=== Task requirements ===
When you reach the line containing "(scope memo HOME/tower/SCOPE-hNS2one-kernel-GEN8.md)." in the entries below, start writing out each line exactly, and stop after the line containing "Tate uniformisation), a".

=== Recorded information ===

/-!
# Torus ceiling, tori generated by an additive lattice map — Part IV: the window certificate transported

(Parts I–III: `HomTorusModel`, `HomTorusLocalHamiltonian`, `HomTorusEnergyDensity`; uses: `TorusCeilingCRT`
(Chinese-remainder rings = rectangular PP tori `3 × 4`, `3 × 5`) and `TorusCeilingCRTRect` (the graph
isomorphisms onto `fermionRectTorusGraph 3 4 / 3 5`).)

HONEST FRAMING: first certified bounds; not a superconductivity verdict; every number certified or
labelled float.
This file is the KERNEL TRANSPORT of a translation + EOM + charge-row window certificate (Han 2020 /
Kull–Schuch–Dive–Navascués 2024 shape, EXACTLY the hypotheses of
`Literature.MathematicalPhysics.QuantumLattice.groundEnergyAt_div_ge_of_window_certificate`, with the
SHARP admissibility "`φ` injective on the window `Λ'`") to the Hubbard model on the torus generated
by an additive lattice map `φ : ℤ^d →+ (ℤ/Nℤ)^{d'}` with non-degenerate hops
(`homTorus_minEnergyOn_div_ge_of_window_certificate`):
`c − Σ‖aₖ‖ + (Σ_σ μ_σ)(n/N^{d'} − ν) ≤ minEnergyOn (homHubbard φ t U) (szSector 2n 0) / N^{d'}` for
every `n ≤ N^{d'}`. Mechanism: Han's translation averaging through the tree's d-general engine
`torus_minEnergyOn_div_ge_of_local_certificate` — the translates of `Γ(ι) E_Φ` over `(ℤ/N)^{d'}` sum
to `homHubbard φ t U` (Part III), translation rows become defects of `U_{φ v}`, EOM rows transport by
the sharp commutator lemma of Part II, charged words are commutators with the conserved `N̂` / `S^z`,
anti-Hermitian parts drop out of real expectations, residual words cost their norm. Not covered
(correctly): point-group rows; twisted sectors (they need a flux engine, cf. `TorusCeilingFlux`).

References: Han 2020 §3 (doi:10.1103/PhysRevLett.125.041601); Kull–Schuch–Dive–Navascués 2024 §5.3
(doi:10.1103/PhysRevX.14.021008); Bratteli–Robinson II §5.2.2, §6.2.4 (CAR functoriality).
[cite: Han2020Bootstrap, §3] [cite: KullEtAl2024, §5.3] [cite: BratteliRobinsonII1997, §5.2.2]
-/

noncomputable section

open Matrix Finset
open Literature.MathematicalPhysics.QuantumLattice
open Literature.MathematicalPhysics.QuantumFieldTheory hiding Site
open Literature.MathematicalPhysics.QuantumManyBody.StateRelaxation
open Literature.Probability.LatticeModels
open HubbardWave0
open scoped ComplexOrder ComplexConjugate

namespace Summit.Ventures.CertifiedManyBodySolver.Rows

section Window

variable {d d' N : ℕ} [NeZero N]
import Summits.BirchSwinnertonDyer.BirchSwinnertonDyer.Theorems.ByReductionTypeAtTwoMultTowerNS2TowerCosets
import Mathlib.FieldTheory.Fixed
import HarnessLib

/-!
# Route `ByReductionTypeAtTwo`, crux `MultUpperHalfAtTwo` (item stmt-BirchSwinnertonDyer-19922), TOWER road, the
# «ONE BIT AT A NON-SPLIT 2» rows: KERNEL BRICK 16a — algebra of the twisted Tate module over the local cyclotomic
# `ℤ₂`-tower: flips, `Γ`-stability of the fixed fields `K̄^{H ∩ Stab(t)}`, orbit products, and the two Hilbert 90's

HONEST FRAMING (cell `bsd-2adic`, run/shared/lean/pub/bsd-2adic/, seat `bsd-2adic-tower-1` GEN 9, HUMAN RULINGS
D-0036 / D-0054 / D-0074): TOOL theorems only (no definition, no named fact, no `sorry`); closes nothing by itself;
nothing booked; BSD is not proved by any of this. Module M6 (steps S3–S6) of the KERNELISATION of the MEMO binder
`MultTowerNS2.localTowerKerTwoTorsion_le_two_nonsplitTwo_of_tateUnit` (scope memo HOME/tower/SCOPE-hNS2one-kernel-GEN8.md).
Setting (`v ∋ 2`, `K = ℚ_v`, `Γ = Gal(K̄/K)` acting on `K̄`): an element `t ∈ K̄` with `σ t = ±t` for all `σ` (the
square root `√γ` of the twisted Tate uniformisation), a normal subgroup `N ≤ Γ` (a local layer subgroup `H_m`), the
subgroup `N ∩ Stab(t)` and its fixed field `K̄^{N ∩ Stab(t)}` (the compositum `F_m K(t)`), a «flip» `τ₀` (`τ₀ t = −t`).

* `smul_mem_fixedField_inf_stabilizer` — `K̄^{N ∩ Stab(t)}` is `Γ`-stable; `flip_smul_eq` — two flips of `N` agree on it;
* `prod_smul_*` — the orbit products `N_R(w) = ∏_{i<2^R} g^i w` (multiplicativity, shift by `g`, `N_{R+1} = N_R · g^{2^R}N_R`);
* `eq_flip_smul_div_of_flip_smul_mul_eq_one` — **quadratic Hilbert 90, explicit**: `τ₀z · z = 1 ⇒ z = τ₀(z₀)/z₀` with
  `z₀ = 1 + z⁻¹` or `z₀ = t`;
* `exists_eq_smul_div_of_prod_smul_eq_one` — **cyclic Hilbert 90 for `⟨g⟩` on `K̄^{H_{n+R} ∩ Stab(t)}`**: `N_R(u) = 1 ⇒
  u = g(y)/y` (Artin's independence of the characters `x ↦ g^i x`, Mathlib `linearIndependent_monoidHom`; the Lagrange
  resolvent `θ = ∑ (∏_{j<i} g^j u) g^i b` has `u · gθ = θ`).

References: J. Neukirch, *ANT* IV (3.5) (Hilbert 90), E. Artin (independence of characters); scope memo S4/S6.
-/

set_option autoImplicit false
-- the Theorems namespace of this sub repeats the summit name by design (D-0017 nested layout: Summit.<S>.<Sub>)
set_option linter.dupNamespace false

=== Output ===
`MultTowerNS2.localTowerKerTwoTorsion_le_two_nonsplitTwo_of_tateUnit` (scope memo HOME/tower/SCOPE-hNS2one-kernel-GEN8.md).
Setting (`v ∋ 2`, `K = ℚ_v`, `Γ = Gal(K̄/K)` acting on `K̄`): an element `t ∈ K̄` with `σ t = ±t` for all `σ` (the
square root `√γ` of the twisted Tate uniformisation), a normal subgroup `N ≤ Γ` (a local layer subgroup `H_m`), the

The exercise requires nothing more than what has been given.